● Work required
For the records below, output each line exactly as it appears, from the first through the line with "(crux stmt-15058) prove".

● Source records
import Summits.KontsevichZagierPeriods.KontsevichZagierPeriods.Theorems.FurushoPentagonKernelModuloPeriodConjectureEvalRowZDivFold

/-!
# Crux `LinRedNormalForm.HoffmanSpanInKZ` (stmt-KontsevichZagierPeriods-15044), line `eds-ds`:
# the linearised EDS rows vanish at every DOUBLE-SHUFFLE solution (E5′)

Line `eds-ds` (strategist's alternative line on the crux; lead c3): the canonical regularised
extended-double-shuffle family of Ihara–Kaneko–Zagier, whose realisation inside the KZ calculus is the
tree theorem `FurushoPentagon.DoubleShuffleInKZ`. The kernel-checkable rank engine
`Literature/…/LinEDS.lean` and its soundness chain on route FurushoPentagon (crux stmt-15058) prove
the Hoffman-spanning leaf at every group-like solution of DRINFELD'S PENTAGON, the pentagon entering
ONLY through step E5 (`stub_eval_rowZ_divFold`: the integer EDS rows vanish at `φ`), via Furusho's
`NCSeries.DrinfeldPentagon.piY_mul_piY_eq_sum_stuffle`. This file proves the double-shuffle twin E5′:

* `piY_mul_piY_eq_sum_stuffle_of_gds` — for a series `φ` over a commutative `ℚ`-algebra satisfying
  Racinet's generalised double shuffle (`NCSeries.GeneralisedDoubleShuffle φ`: `φ_* = φ_corr · π_Y(φ)`
  is a character of the harmonic algebra) with `c_y(φ) = 0`, the stuffle relation holds for `π_Y(φ)`
  ITSELF off the corner: `π_Y(φ)(s) π_Y(φ)(t) = Σ_{u ∈ s ∗ t} π_Y(φ)(u)` for `s` admissible nonempty
  and `t` positive not beginning `1,1`. Proof: Furusho's correction `φ_corr ∈ R[[Y₁]]` has
  `c_{Y₁}(φ_corr) = −c_y(φ) = 0`, so `c_u(φ_*) = c_u(π_Y φ)` for every `u` not beginning `Y₁Y₁`
  (`seriesShuffleReg_apply_of_take_two`), and no index in `s ∗ t` begins `1,1`
  (`take_two_ne_of_mem_stuffle`) — this is the case of Ihara–Kaneko–Zagier 2006, Thm 2 that the engine
  uses (its row names never begin `1,1`, `LinEDS.validName`);
* `evalZ_rowZ_of_gds` / registered stub `stub_rowZ_of_gds` — hence the integer EDS row of every valid
  name evaluates to `0` at every GROUP-LIKE double-shuffle solution with `c_y = 0` (shuffle half by
  group-likeness, harmonic half by the above) — no pentagon, no reducedness.

With E5′ the solution-agnostic steps E6–E9 of the chain give the double-shuffle leaf `LeafDS` from the
SAME landed block certificates (weights `14 … 17`: sibling files `…EdsDSLeafOfOddDet`, `…EdsDSWeight*`).

Sources: K. Ihara, M. Kaneko, D. Zagier, Compos. Math. 142 (2006), §2, Thm 2 and Conj. 1; G. Racinet,
Publ. Math. IHÉS 95 (2002), Def. 3.1; H. Furusho, Ann. of Math. 174 (2011), §2.
-/

namespace Summit.KontsevichZagierPeriods.LinRedNormalForm.HoffmanSpanInKZ

open Literature.NumberTheory.Transcendental
open Summit.KontsevichZagierPeriods.FurushoPentagon.KernelModuloPeriodConjecture

/-! ## Furusho's correction in depth one -/

/-- `c_{Y₁}(φ_corr) = −c_y(φ)`: the exponential agrees with its logarithm on letters, and
`c_{Y₁}(corrLog φ) = ((-1)^1/1) c_{x⁰y}(φ)`. [cite: Furusho2011, §2] -/
theorem corr_apply_one {R : Type*} [CommRing R] [Algebra ℚ R] (φ : NCSeries Bool R) :
    NCSeries.corr φ [1] = -φ [true] := by
  rw [NCSeries.corr]
  have hexp : NCSeries.exp (NCSeries.corrLog φ) [1] = NCSeries.corrLog φ [1] := by
    simp [NCSeries.exp, Finset.sum_range_succ]
  rw [hexp, show ([1] : List ℕ) = List.replicate 1 1 from rfl,
    NCSeries.corrLog_apply_replicate φ one_ne_zero]
  simp [MZV.binaryWord]

/-- **`φ_*` agrees with `π_Y(φ)` on every Y-word not beginning `Y₁Y₁`** when `c_y(φ) = 0`: in
`φ_* = φ_corr · π_Y(φ)` the correction `φ_corr ∈ R[[Y₁]]` contributes only through its constant term
`1` and `c_{Y₁}(φ_corr) = −c_y(φ) = 0`. [cite: IharaKanekoZagier2006, Thm 2] -/
theorem seriesShuffleReg_apply_of_take_two {R : Type*} [CommRing R] [Algebra ℚ R]
    {φ : NCSeries Bool R} (h1 : φ [true] = 0) {u : List ℕ} (hu : u.take 2 ≠ [1, 1]) :
    NCSeries.seriesShuffleReg φ u = NCSeries.piY φ u := by
  rw [NCSeries.seriesShuffleReg, NCSeries.mul_apply,
    Finset.sum_eq_single_of_mem ([], u) (NCSeries.nil_self_mem_splits u)]
  · simp
  · rintro ⟨p, q⟩ hp hne
    rw [NCSeries.mem_splits] at hp
    by_cases hp1 : ∃ i ∈ p, i ≠ 1
    · rw [NCSeries.corr_apply_eq_zero φ hp1, zero_mul]
    · push Not at hp1
      match p, hp1, hp with
      | [], _, hp =>
        simp only [List.nil_append] at hp
        subst hp
        exact absurd rfl hne
      | [a], hp1, hp =>
        have ha : a = 1 := hp1 a (by simp)
        subst ha
        show NCSeries.corr φ [1] * NCSeries.piY φ q = 0
        rw [corr_apply_one, h1, neg_zero, zero_mul]
      | a :: b :: p', hp1, hp =>
        have ha : a = 1 := hp1 a (by simp)
        have hb : b = 1 := hp1 b (by simp)
        subst ha hb
        exact absurd (by rw [← hp]; rfl) hu

/-! ## No index of `s ∗ t` begins `1, 1` -/

/-- The first entry of an index in `(a s') ∗ (c t'')` is `a`, `c` or `a + c`. [cite: Hoffman1997, §2 (A3)] -/
theorem head?_of_mem_stuffle_cons_cons {a c : ℕ} {s' t'' v : List ℕ}
    (hv : v ∈ MZV.stuffle (a :: s') (c :: t'')) :
    v.head? = some a ∨ v.head? = some c ∨ v.head? = some (a + c) := by
  simp only [MZV.stuffle_cons_cons, List.mem_append, List.mem_map] at hv
  rcases hv with ⟨w, -, rfl⟩ | ⟨w, -, rfl⟩ | ⟨w, -, rfl⟩ <;> simp

/-- **No index in `s ∗ t` begins `1, 1`** when `s` is admissible nonempty and `t` (positive) does not
begin `1, 1`: the first entry of a word of `s ∗ t` is `s₁ ≥ 2`, `s₁ + t₁ ≥ 3`, or `t₁`, and in the
last case the second entry is `s₁`, `t₂ ≠ 1`, or `s₁ + t₂`. [cite: Hoffman1997, §2 (A3)] -/
theorem take_two_ne_of_mem_stuffle {s t u : List ℕ} (hs : MZV.IsAdmissible s) (hs0 : s ≠ [])
    (ht2 : t.take 2 ≠ [1, 1]) (hu : u ∈ MZV.stuffle s t) : u.take 2 ≠ [1, 1] := by
  obtain ⟨a, s', rfl⟩ := List.exists_cons_of_ne_nil hs0
  have ha : 2 ≤ a := hs.2 (List.cons_ne_nil _ _)
  rcases t with _ | ⟨b, t'⟩
  · simp only [MZV.stuffle_nil_right, List.mem_singleton] at hu
    subst hu
    simp only [List.take_succ_cons, ne_eq, List.cons.injEq, not_and]
    omega
  simp only [MZV.stuffle_cons_cons, List.mem_append, List.mem_map] at hu
  rcases hu with ⟨v, -, rfl⟩ | ⟨v, hv, rfl⟩ | ⟨v, -, rfl⟩
  · simp only [List.take_succ_cons, ne_eq, List.cons.injEq, not_and]
    omega
  · simp only [List.take_succ_cons, ne_eq, List.cons.injEq, not_and]
    intro hb
    subst hb
    -- `t'` does not begin with `1`
    rcases t' with _ | ⟨c, t''⟩
    · simp only [MZV.stuffle_nil_right, List.mem_singleton] at hv
      subst hv
      simp only [List.take_succ_cons, List.take_zero, List.cons.injEq, and_true]
      omega
    · have hc : c ≠ 1 := by
        intro hc; subst hc; exact ht2 rfl
      rcases head?_of_mem_stuffle_cons_cons hv with h | h | h
      · cases v with
        | nil => simp at h
        | cons d v' => simp only [List.head?_cons, Option.some.injEq] at h; subst h
                       simp only [List.take_succ_cons, List.take_zero, List.cons.injEq, and_true]; omega
      · cases v with
        | nil => simp at h
        | cons d v' => simp only [List.head?_cons, Option.some.injEq] at h; subst h
                       simp only [List.take_succ_cons, List.take_zero, List.cons.injEq, and_true]; exact hc
      · cases v with
        | nil => simp at h
        | cons d v' => simp only [List.head?_cons, Option.some.injEq] at h; subst h
                       simp only [List.take_succ_cons, List.take_zero, List.cons.injEq, and_true]; omega
  · simp only [List.take_succ_cons, ne_eq, List.cons.injEq, not_and]
    omega

/-! ## The stuffle relation for `π_Y(φ)` at a double-shuffle solution -/

/-- **IKZ's Theorem 2 for abstract double-shuffle solutions (the case the engine uses).** For `φ`
satisfying Racinet's generalised double shuffle with `c_y(φ) = 0`, over a commutative `ℚ`-algebra:
`π_Y(φ)(s) π_Y(φ)(t) = Σ_{u ∈ s ∗ t} π_Y(φ)(u)` for `s` admissible nonempty and `t` with positive
entries not beginning `1, 1`. [cite: IharaKanekoZagier2006, Thm 2] -/
theorem piY_mul_piY_eq_sum_stuffle_of_gds {R : Type*} [CommRing R] [Algebra ℚ R]
    {φ : NCSeries Bool R} (hds : NCSeries.GeneralisedDoubleShuffle φ) (h1 : φ [true] = 0)
    {s t : List ℕ} (hs : MZV.IsAdmissible s) (hs0 : s ≠ []) (ht : ∀ i ∈ t, 1 ≤ i)
    (ht2 : t.take 2 ≠ [1, 1]) :
    NCSeries.piY φ s * NCSeries.piY φ t = ((MZV.stuffle s t).map (NCSeries.piY φ)).sum := by
  have hs2 : s.take 2 ≠ [1, 1] := by
    obtain ⟨a, s', rfl⟩ := List.exists_cons_of_ne_nil hs0
    have ha : 2 ≤ a := hs.2 (List.cons_ne_nil _ _)
    simp only [List.take_succ_cons, ne_eq, List.cons.injEq, not_and]
    omega
  have h := hds s t hs.1 ht
  rw [seriesShuffleReg_apply_of_take_two h1 hs2, seriesShuffleReg_apply_of_take_two h1 ht2] at h
  rw [h]
  exact congrArg List.sum (List.map_congr_left fun u hu =>
    seriesShuffleReg_apply_of_take_two h1 (take_two_ne_of_mem_stuffle hs hs0 ht2 hu))

/-! ## E5′: the rows vanish at every group-like double-shuffle solution -/

/-- The second factor of a valid row name does not begin `1, 1`. [folklore] -/
theorem take_two_ne_of_validName {k : ℕ} {ν : List ℕ × List ℕ} (h : LinEDS.validName k ν = true) :
    ν.2.take 2 ≠ [1, 1] := by
  obtain ⟨s, t⟩ := ν
  match s, t, h with
  | [], _, h => exact absurd h (by simp [LinEDS.validName])
  | _ :: _, [], h => exact absurd h (by simp [LinEDS.validName])
  | a :: s, b :: t, h =>
    simp only [LinEDS.validName, Bool.and_eq_true, decide_eq_true_eq, List.all_eq_true,
      Bool.not_eq_true', Bool.and_eq_false_imp, beq_iff_eq] at h
    obtain ⟨⟨-, hbt⟩, -⟩ := h
    show (b :: t).take 2 ≠ [1, 1]
    intro h11
    cases t with
    | nil => simp at h11
    | cons c t' =>
      simp only [List.take_succ_cons, List.take_zero, List.cons.injEq, and_true] at h11
      obtain ⟨rfl, rfl⟩ := h11
      exact absurd (hbt rfl) (by simp)

/-- **E5′ — the integer EDS row of a valid name vanishes at every group-like double-shuffle solution
with `c_y = 0`** over a commutative `ℚ`-algebra: the shuffle half is `c_{bw s} c_{bw t}` by
group-likeness, the harmonic half is `Σ_{u ∈ s ∗ t} π_Y(φ)(u) = π_Y(φ)(s) π_Y(φ)(t)` by
`piY_mul_piY_eq_sum_stuffle_of_gds`. [cite: IharaKanekoZagier2006, Thm 2] -/
theorem evalZ_rowZ_of_gds {R : Type*} [CommRing R] [Algebra ℚ R] {φ : NCSeries Bool R}
    (hg : NCSeries.IsGroupLike φ) (hds : NCSeries.GeneralisedDoubleShuffle φ) (h1 : φ [true] = 0)
    {k : ℕ} {ν : List ℕ × List ℕ} (hν : LinEDS.validName k ν = true) :
    LinEDS.evalZ φ (LinEDS.rowZ ν) = 0 := by
  obtain ⟨hs, hs0, ht, -⟩ := evalE5_validName hν
  have ht2 := take_two_ne_of_validName hν
  rw [LinEDS.rowZ, evalE5_evalZ_sub, evalE5_evalZ_zsmul, evalE5_evalZ_stuffle_half φ hs.1 ht,
    evalE5_evalZ_shuffle_half hg, ← piY_mul_piY_eq_sum_stuffle_of_gds hds h1 hs hs0 ht ht2,
    NCSeries.piY_apply_of_forall_pos φ hs.1, NCSeries.piY_apply_of_forall_pos φ ht,
    evalE5_neg_one_pow_zsmul, pow_add]
  ring

/-- **Registered stub `stub_rowZ_of_gds`** (line `eds-ds`, E5′): the rows of the linearised EDS system
vanish at every group-like double-shuffle solution with `c_y = 0`, over every commutative
`ℚ`-algebra. [cite: IharaKanekoZagier2006, Thm 2] -/
theorem stub_rowZ_of_gds :
    ∀ (R : Type) [CommRing R] [Algebra ℚ R] (φ : NCSeries Bool R), NCSeries.IsGroupLike φ →
      NCSeries.GeneralisedDoubleShuffle φ → φ [true] = 0 →
        ∀ (k : ℕ) (ν : List ℕ × List ℕ), LinEDS.validName k ν = true →
          LinEDS.evalZ φ (LinEDS.rowZ ν) = 0 :=
  fun _ _ _ _ hg hds h1 _ _ hν => evalZ_rowZ_of_gds hg hds h1 hν

end Summit.KontsevichZagierPeriods.LinRedNormalForm.HoffmanSpanInKZ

● Response area
import Summits.KontsevichZagierPeriods.KontsevichZagierPeriods.Theorems.FurushoPentagonKernelModuloPeriodConjectureEvalRowZDivFold

/-!
# Crux `LinRedNormalForm.HoffmanSpanInKZ` (stmt-KontsevichZagierPeriods-15044), line `eds-ds`:
# the linearised EDS rows vanish at every DOUBLE-SHUFFLE solution (E5′)

Line `eds-ds` (strategist's alternative line on the crux; lead c3): the canonical regularised
extended-double-shuffle family of Ihara–Kaneko–Zagier, whose realisation inside the KZ calculus is the
tree theorem `FurushoPentagon.DoubleShuffleInKZ`. The kernel-checkable rank engine
`Literature/…/LinEDS.lean` and its soundness chain on route FurushoPentagon (crux stmt-15058) prove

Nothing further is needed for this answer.